# Given data
****************
import Literature.NumberTheory.Transcendental.GFunctionHassePrinciple
import HarnessLib

/-!
# André's Hasse principle at `K = ℚ`, degree `1`: rational linear relations among real
`G`-values at `ξ = 1/b` lift to functional relations (PROVED corollary)

`Literature/NumberTheory/Transcendental/GFunctionHassePrincipleRat.lean` — the MINIMAL FORM of
`Literature.NumberTheory.Transcendental.andre_hassePrinciple_gValues` used by route
`LiftingCriteria` of `KontsevichZagierPeriods` (crux `VertexLocalLift`,
`stmt-KontsevichZagierPeriods-3573`), PROVED from the named fact: for `G`-functions
`y₁, …, yₘ ∈ ℚ⟦X⟧` there is `b₀` such that for every integer `b ≥ b₀`, every rational linear
relation `∑ⱼ λⱼ yⱼ(1/b) = 0` among the real values `yⱼ(1/b) = ∑ₖ aⱼₖ b⁻ᵏ` (as `tsum`s; genuine
sums once `1/b` is inside the discs of convergence, which holds for `b` large) is the
specialisation at `X = 1/b` of a `ℚ[X]`-linear functional relation `∑ⱼ Λⱼ(X) yⱼ(X) = 0` in
`ℚ⟦X⟧` with `Λⱼ(1/b) = λⱼ`.

Mechanism (as in the route thesis; [Andre1989] VII §5, [DawOrr2025] §2.3): for `ξ = 1/b`,
`b ≥ 2`, the only place `v` of `ℚ` with `|ξ|_v < 1` is the real one
(`not_isSmallAt_finitePlace_inv_natCast`: `|1/b|_p = |b|_p⁻¹ ≥ 1`), so the single real
identity IS a global relation of degree `1` (`isGlobalRelationAt_linearForm_inv_natCast`), and
the Hasse principle bounds `h(1/b) = log b ≤ c₁(y)` unless the relation is trivial; so for
`b > exp c₁` it is trivial, and a homogeneous degree-`1` witness `Q̃ ∈ ℚ[X][Y]` is a linear form
`∑ Λⱼ(X) Yⱼ` (`eq_linearForm_of_isHomogeneous_one`).
-/

noncomputable section

open scoped Polynomial

namespace Literature.NumberTheory.Transcendental

namespace GFunction

/-! ### Linear forms `∑ⱼ cⱼ Yⱼ` as homogeneous polynomials of degree `1` -/

section LinearForm

variable {R : Type*} [CommSemiring R] {m : ℕ}

/-- The linear form `∑ⱼ cⱼ Yⱼ ∈ R[Y₁,…,Yₘ]`. [folklore] -/
def linearForm (c : Fin m → R) : MvPolynomial (Fin m) R :=
  ∑ j, MvPolynomial.C (c j) * MvPolynomial.X j

/-- `∑ cⱼ Yⱼ` is homogeneous of degree `1`. [folklore] -/
theorem isHomogeneous_linearForm (c : Fin m → R) : (linearForm c).IsHomogeneous 1 :=
  MvPolynomial.IsHomogeneous.sum _ _ _ fun j _ => MvPolynomial.isHomogeneous_C_mul_X (c j) j

/-- The coefficient of `Yⱼ` in `∑ cᵢ Yᵢ` is `cⱼ`. [folklore] -/
theorem coeff_single_linearForm (c : Fin m → R) (j : Fin m) :
    MvPolynomial.coeff (Finsupp.single j 1) (linearForm c) = c j := by
  classical
  simp only [linearForm, MvPolynomial.coeff_sum, MvPolynomial.coeff_C_mul, MvPolynomial.coeff_X,
    Finsupp.single_left_inj (one_ne_zero' ℕ), mul_ite, mul_one, mul_zero]
  simp

/-- Evaluating `∑ cⱼ Yⱼ` in an `R`-algebra. [folklore] -/
theorem aeval_linearForm {A : Type*} [CommSemiring A] [Algebra R A] (c : Fin m → R)
    (y : Fin m → A) : MvPolynomial.aeval y (linearForm c) = ∑ j, algebraMap R A (c j) * y j := by
  simp [linearForm, map_sum]

/-- Evaluating `∑ cⱼ Yⱼ` at a point of `Rᵐ`. [folklore] -/
theorem eval_linearForm (c : Fin m → R) (g : Fin m → R) :
    MvPolynomial.eval g (linearForm c) = ∑ j, c j * g j := by
  simp [linearForm, map_sum]

/-- Mapping the coefficients of `∑ cⱼ Yⱼ`. [folklore] -/
theorem map_linearForm {S : Type*} [CommSemiring S] (f : R →+* S) (c : Fin m → R) :
    MvPolynomial.map f (linearForm c) = linearForm fun j => f (c j) := by
  simp [linearForm, map_sum]

/-- A homogeneous polynomial of degree `1` is the linear form of its degree-one coefficients.
[folklore] -/
theorem eq_linearForm_of_isHomogeneous_one {Q : MvPolynomial (Fin m) R} (hQ : Q.IsHomogeneous 1) :
    Q = linearForm fun j => MvPolynomial.coeff (Finsupp.single j 1) Q := by
  classical
  ext d
  by_cases hd : d.degree = 1
  · obtain ⟨a, rfl⟩ : d ∈ Set.range fun a : Fin m => Finsupp.single a 1 := by
      rw [Finsupp.range_single_one]; exact hd
    rw [coeff_single_linearForm]
  · rw [hQ.coeff_eq_zero hd]
    simp only [linearForm, MvPolynomial.coeff_sum, MvPolynomial.coeff_C_mul, MvPolynomial.coeff_X]
    symm
    refine Finset.sum_eq_zero fun j _ => ?_
    rw [if_neg, mul_zero]
    rintro rfl
    exact hd (Finsupp.degree_single _ _)

end LinearForm

/-! ### At `ξ = 1/b` only the real place of `ℚ` is small -/

open IsDedekindDomain NumberField NumberField.HeightOneSpectrum in
/-- For `b ∈ ℕ`, `b ≠ 0`, and a finite place `v` of `ℚ`, `|1/b|_v = |b|_v⁻¹ ≥ 1`: the smallness
condition `|ξ|_v < min{1, R_v}` FAILS at every finite place, so finite places impose nothing on a
global relation at `ξ = 1/b`. [folklore] -/
theorem not_isSmallAt_finitePlace_inv_natCast (b : ℕ) (hb : b ≠ 0) {n : ℕ}
    (y : Fin n → PowerSeries ℚ) (v : HeightOneSpectrum (𝓞 ℚ)) :
    ¬ IsSmallAt (FinitePlace.embedding v) y ((b : ℚ)⁻¹) := by
  apply not_isSmallAt_of_one_le_norm
  rw [map_inv₀, norm_inv, FinitePlace.norm_embedding]
  have h1 : adicAbv ℚ v (b : ℚ) ≤ 1 := adicAbv_natCast_le_one ℚ v b
  have h0 : 0 < adicAbv ℚ v (b : ℚ) := by
    rw [AbsoluteValue.pos_iff]; exact_mod_cast hb
  exact one_le_inv_iff₀.mpr ⟨h0, h1⟩

/-- Along any `σ : ℚ →+* ℂ` (the unique complex embedding), the `σ`-adic value of `y ∈ ℚ⟦X⟧` at
`ξ` is the complex series `∑ₖ aₖ ξᵏ`. [folklore] -/
theorem adicValue_rat (σ : ℚ →+* ℂ) (y : PowerSeries ℚ) (ξ : ℚ) :
    adicValue σ y ξ = ∑' k : ℕ, ((PowerSeries.coeff k y : ℚ) : ℂ) * (ξ : ℂ) ^ k := by
  simp [adicValue, eq_ratCast]

/-- A real linear identity `∑ⱼ λⱼ (∑ₖ aⱼₖ ξᵏ) = 0` among the real values of `y₁,…,yₘ ∈ ℚ⟦X⟧` at
`ξ = 1/b` (`b ≠ 0`) is a GLOBAL relation of degree `1` in André's sense: the real place is the
only candidate small place. [folklore] -/
theorem isGlobalRelationAt_linearForm_inv_natCast {m : ℕ} (y : Fin m → PowerSeries ℚ) (b : ℕ)
    (hb : b ≠ 0) (c : Fin m → ℚ)
    (hrel : ∑ j, (c j : ℝ) * (∑' k : ℕ, ((PowerSeries.coeff k (y j) : ℚ) : ℝ) * ((b : ℝ)⁻¹) ^ k)
      = 0) :
    IsGlobalRelationAt y ((b : ℚ)⁻¹) (linearForm c) := by
  refine ⟨fun σ hs => ⟨hs, ?_⟩, fun v hs => absurd hs (not_isSmallAt_finitePlace_inv_natCast b hb y v)⟩
  -- the complex (= real) identity
  have hC : ∑ j, (c j : ℂ) * (∑' k : ℕ, ((PowerSeries.coeff k (y j) : ℚ) : ℂ) * ((b : ℂ)⁻¹) ^ k)
      = 0 := by
    have := congrArg (fun x : ℝ => (x : ℂ)) hrel
    simp only [Complex.ofReal_sum, Complex.ofReal_mul, Complex.ofReal_ratCast, Complex.ofReal_zero,
      Complex.ofReal_tsum, Complex.ofReal_pow, Complex.ofReal_inv, Complex.ofReal_natCast] at this
    exact this
  simp only [adicEval, map_linearForm, eval_linearForm, adicValue_rat, eq_ratCast]
  push_cast at hC ⊢
  exact hC

end GFunction

/-! ### The corollary at `K = ℚ`, `δ = 1`, `ξ = 1/b` -/

open GFunction in
/-- **André's Hasse principle for `G`-values at `K = ℚ`, degree `1`, `ξ = 1/b`** (the form used
by crux `VertexLocalLift`; PROVED from the named fact `andre_hassePrinciple_gValues`): let
`y₁, …, yₘ ∈ ℚ⟦X⟧` be `G`-functions, `yⱼ = ∑ₖ aⱼₖ Xᵏ`. There is `b₀` such that for every integer
`b ≥ b₀` and every `λ ∈ ℚᵐ`, if the real numbers `yⱼ(1/b) := ∑ₖ aⱼₖ b⁻ᵏ` satisfy
`∑ⱼ λⱼ yⱼ(1/b) = 0`, then there are `Λⱼ ∈ ℚ[X]` with `Λⱼ(1/b) = λⱼ` and `∑ⱼ Λⱼ yⱼ = 0` in
`ℚ⟦X⟧` — the numerical relation is the specialisation at `1/b` of a functional one. (At `ξ = 1/b`
the real place is the only place of `ℚ` with `|ξ|_v < 1`, so the real identity is a GLOBAL
relation of degree `1`; non-triviality would force `log b = h(1/b) ≤ c₁(y)`; take
`b₀ = ⌊exp c₁⌋ + 2`. No radius hypothesis is needed: where `1/b` is outside a disc of convergence
the relation is vacuously global, as in the printed theorem, and for `b` large `1/b` is inside
every disc anyway; the values are the `tsum`s, genuine sums inside the discs.)
[cite: DawOrr2025, Theorem 2.5] -/
theorem andre_hassePrinciple_rat_linear (h : andre_hassePrinciple_gValues) {m : ℕ}
    (y : Fin m → PowerSeries ℚ) (hy : ∀ j, IsGFunction (y j)) :
    ∃ b₀ : ℕ, ∀ b : ℕ, b₀ ≤ b → ∀ c : Fin m → ℚ,
      ∑ j, (c j : ℝ) * (∑' k : ℕ, ((PowerSeries.coeff k (y j) : ℚ) : ℝ) * ((b : ℝ)⁻¹) ^ k) = 0 →
        ∃ Λ : Fin m → ℚ[X], (∀ j, (Λ j).eval ((b : ℚ)⁻¹) = c j) ∧
          ∑ j, (Λ j : PowerSeries ℚ) * y j = 0 := by
  obtain ⟨c₁, c₂, -, -, H⟩ := h ℚ m y hy
  refine ⟨⌊Real.exp c₁⌋₊ + 2, fun b hb c hrel => ?_⟩
  have hb0 : b ≠ 0 := by omega
  have hexp : Real.exp c₁ < b :=
    calc Real.exp c₁ < ⌊Real.exp c₁⌋₊ + 1 := Nat.lt_floor_add_one _
      _ ≤ (b : ℝ) := by exact_mod_cast (by omega : ⌊Real.exp c₁⌋₊ + 1 ≤ b)
  -- the data of the fact at `K = L = ℚ`
  have hξ : ((b : ℚ)⁻¹) ≠ 0 := inv_ne_zero (by exact_mod_cast hb0)
  have hmap : (fun j => PowerSeries.map (algebraMap ℚ ℚ) (y j)) = y := by
    funext j; simp
  have hglob : IsGlobalRelationAt y ((b : ℚ)⁻¹) (linearForm c) :=
    isGlobalRelationAt_linearForm_inv_natCast y b hb0 c hrel
  -- triviality, by the height bound `log b ≤ c₁`
  have htriv : IsTrivialRelationAt y ((b : ℚ)⁻¹) (linearForm c) 1 := by
    by_contra hnt
    have hH := H ℚ ((b : ℚ)⁻¹) hξ 1 one_pos (linearForm c) (isHomogeneous_linearForm c)
      (by rw [hmap]; exact hglob) (by rw [hmap]; exact hnt)
    have hheight : Height.logHeight₁ ((b : ℚ)⁻¹) = Real.log b := by
      haveI : NeZero b := ⟨hb0⟩
      rw [Height.logHeight₁_inv, Rat.logHeight₁_natCast]
    rw [hheight, Module.finrank_self] at hH
    simp only [Nat.cast_one, one_mul, Real.one_rpow, mul_one] at hH
    have : c₁ < Real.log b := by
      rw [← Real.log_exp c₁]
      exact Real.log_lt_log (Real.exp_pos _) hexp
    linarith
  -- unpack the degree-one witness `Q̃ = ∑ Λⱼ(X) Yⱼ`
  obtain ⟨Qt, hQt, haeval, hspec⟩ := htriv
  refine ⟨fun j => MvPolynomial.coeff (Finsupp.single j 1) Qt, fun j => ?_, ?_⟩
  · have := congrArg (MvPolynomial.coeff (Finsupp.single j 1)) hspec
    rw [MvPolynomial.coeff_map, coeff_single_linearForm] at this
    simpa using this
  · rw [eq_linearForm_of_isHomogeneous_one hQt, aeval_linearForm] at haeval
    simpa [PowerSeries.algebraMap_apply'] using haeval

end Literature.NumberTheory.Transcendental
****************
# What is needed
Everything from the line with "theorem andre_hassePrinciple_rat_linear (h" through the line with "calc Real.exp c₁" in the listing above must be retyped exactly, with nothing added.

# Output for this exercise
theorem andre_hassePrinciple_rat_linear (h : andre_hassePrinciple_gValues) {m : ℕ}
    (y : Fin m → PowerSeries ℚ) (hy : ∀ j, IsGFunction (y j)) :
    ∃ b₀ : ℕ, ∀ b : ℕ, b₀ ≤ b → ∀ c : Fin m → ℚ,
      ∑ j, (c j : ℝ) * (∑' k : ℕ, ((PowerSeries.coeff k (y j) : ℚ) : ℝ) * ((b : ℝ)⁻¹) ^ k) = 0 →
        ∃ Λ : Fin m → ℚ[X], (∀ j, (Λ j).eval ((b : ℚ)⁻¹) = c j) ∧
          ∑ j, (Λ j : PowerSeries ℚ) * y j = 0 := by
  obtain ⟨c₁, c₂, -, -, H⟩ := h ℚ m y hy
  refine ⟨⌊Real.exp c₁⌋₊ + 2, fun b hb c hrel => ?_⟩
  have hb0 : b ≠ 0 := by omega
  have hexp : Real.exp c₁ < b :=
    calc Real.exp c₁ < ⌊Real.exp c₁⌋₊ + 1 := Nat.lt_floor_add_one _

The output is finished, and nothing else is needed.